> [What you should do]:
Every record that follows should be printed verbatim.

Entries taken from a collection
omit [Group G] [IsTopologicalGroup G] [MeasurableSpace G] [BorelSpace G] in
/-- a scalar multiple of a test function is a test function. -/
theorem _root_.Summit.Ventures.HodgeRepro.Tier4.Line1.RTF.IsTest.smul {f : G → ℂ} (hf : IsTest f) (c : ℂ) :
    IsTest (c • f) :=
  ⟨hf.cont.const_smul c, hf.compact.smul_left⟩

/-- `R(f)` of a finite sum of continuous functions. -/
theorem R_finset_sum {κ : Type} (s : Finset κ) {f : G → ℂ} (hf : IsTest f) (ψ : κ → G → ℂ)
    (hψ : ∀ k ∈ s, Continuous (ψ k)) : S.R f (∑ k ∈ s, ψ k) = ∑ k ∈ s, S.R f (ψ k) := by
  classical
  induction s using Finset.induction_on with
  | empty => simp [S.R_zero']
  | insert a s ha ih =>
    have hs : Continuous (∑ k ∈ s, ψ k) := by
      rw [show (∑ k ∈ s, ψ k) = fun x => ∑ k ∈ s, ψ k x from funext fun x => Finset.sum_apply x s ψ]
      exact continuous_finsetSum s fun k hk => hψ k (Finset.mem_insert_of_mem hk)
    rw [Finset.sum_insert ha, Finset.sum_insert ha, S.R_add' hf (hψ a (Finset.mem_insert_self a s)) hs,
      ih fun k hk => hψ k (Finset.mem_insert_of_mem hk)]

omit [IsTopologicalGroup G] [BorelSpace G] in
/-- a finite sum of elements of a non-empty invariant subspace lies in it. -/
theorem IsInvariantSubspace.sum_mem {V : Set (G → ℂ)} (hV : S.IsInvariantSubspace V) (hne : V.Nonempty)
    {κ : Type} (s : Finset κ) (ψ : κ → G → ℂ) (hψ : ∀ k ∈ s, ψ k ∈ V) : (∑ k ∈ s, ψ k) ∈ V := by
  classical
  induction s using Finset.induction_on with
  | empty => simpa using IsInvariantSubspace.zero_mem_of_nonempty S hV hne
  | insert a s ha ih =>
    rw [Finset.sum_insert ha]
    exact hV.add _ (hψ a (Finset.mem_insert_self a s)) _ (ih fun k hk => hψ k (Finset.mem_insert_of_mem hk))

end Helpers

section Key

variable {H : Type} [Ring H] {Vb : Submodule ℂ (G → ℂ)} [Module H Vb] {e : G → ℂ} {tst : H → G → ℂ}
  (he : IsTest e) (hVb : ∀ ψ : G → ℂ, ψ ∈ Vb ↔ S.Invariant ψ ∧ Continuous ψ ∧ S.R e ψ = ψ)
  (hact : ∀ (r : H) (ψ : Vb), ((r • ψ : Vb) : G → ℂ) = S.R (tst r) ψ)
  (hfull : ∀ f : G → ℂ, IsTest f → ∃ r : H, ∀ ψ ∈ Vb, S.R e (S.R f ψ) = S.R (tst r) ψ)
  {Vj : Set (G → ℂ)} (hinvj : S.IsInvariantSubspace Vj) (hirrj : S.IsIrreducible Vj)
  {Wi Wj : Submodule H Vb} (hWj : ∀ ψ : Vb, ψ ∈ Wj ↔ (ψ : G → ℂ) ∈ Vj) (θ : Wi →ₗ[H] Wj)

> [Result of this exercise]:
omit [Group G] [IsTopologicalGroup G] [MeasurableSpace G] [BorelSpace G] in
/-- a scalar multiple of a test function is a test function. -/
theorem _root_.Summit.Ventures.HodgeRepro.Tier4.Line1.RTF.IsTest.smul {f : G → ℂ} (hf : IsTest f) (c : ℂ) :
    IsTest (c • f) :=
  ⟨hf.cont.const_smul c, hf.compact.smul_left⟩

/-- `R(f)` of a finite sum of continuous functions. -/
theorem R_finset_sum {κ : Type} (s : Finset κ) {f : G → ℂ} (hf : IsTest f) (ψ : κ → G → ℂ)
    (hψ : ∀ k ∈ s, Continuous (ψ k)) : S.R f (∑ k ∈ s, ψ k) = ∑ k ∈ s, S.R f (ψ k) := by
  classical
  induction s using Finset.induction_on with
  | empty => simp [S.R_zero']
  | insert a s ha ih =>
    have hs : Continuous (∑ k ∈ s, ψ k) := by
      rw [show (∑ k ∈ s, ψ k) = fun x => ∑ k ∈ s, ψ k x from funext fun x => Finset.sum_apply x s ψ]
      exact continuous_finsetSum s fun k hk => hψ k (Finset.mem_insert_of_mem hk)
    rw [Finset.sum_insert ha, Finset.sum_insert ha, S.R_add' hf (hψ a (Finset.mem_insert_self a s)) hs,
      ih fun k hk => hψ k (Finset.mem_insert_of_mem hk)]

omit [IsTopologicalGroup G] [BorelSpace G] in
/-- a finite sum of elements of a non-empty invariant subspace lies in it. -/
theorem IsInvariantSubspace.sum_mem {V : Set (G → ℂ)} (hV : S.IsInvariantSubspace V) (hne : V.Nonempty)
    {κ : Type} (s : Finset κ) (ψ : κ → G → ℂ) (hψ : ∀ k ∈ s, ψ k ∈ V) : (∑ k ∈ s, ψ k) ∈ V := by
  classical
  induction s using Finset.induction_on with
  | empty => simpa using IsInvariantSubspace.zero_mem_of_nonempty S hV hne
  | insert a s ha ih =>
    rw [Finset.sum_insert ha]
    exact hV.add _ (hψ a (Finset.mem_insert_self a s)) _ (ih fun k hk => hψ k (Finset.mem_insert_of_mem hk))

end Helpers

section Key

variable {H : Type} [Ring H] {Vb : Submodule ℂ (G → ℂ)} [Module H Vb] {e : G → ℂ} {tst : H → G → ℂ}
  (he : IsTest e) (hVb : ∀ ψ : G → ℂ, ψ ∈ Vb ↔ S.Invariant ψ ∧ Continuous ψ ∧ S.R e ψ = ψ)
  (hact : ∀ (r : H) (ψ : Vb), ((r • ψ : Vb) : G → ℂ) = S.R (tst r) ψ)
  (hfull : ∀ f : G → ℂ, IsTest f → ∃ r : H, ∀ ψ ∈ Vb, S.R e (S.R f ψ) = S.R (tst r) ψ)
  {Vj : Set (G → ℂ)} (hinvj : S.IsInvariantSubspace Vj) (hirrj : S.IsIrreducible Vj)
  {Wi Wj : Submodule H Vb} (hWj : ∀ ψ : Vb, ψ ∈ Wj ↔ (ψ : G → ℂ) ∈ Vj) (θ : Wi →ₗ[H] Wj)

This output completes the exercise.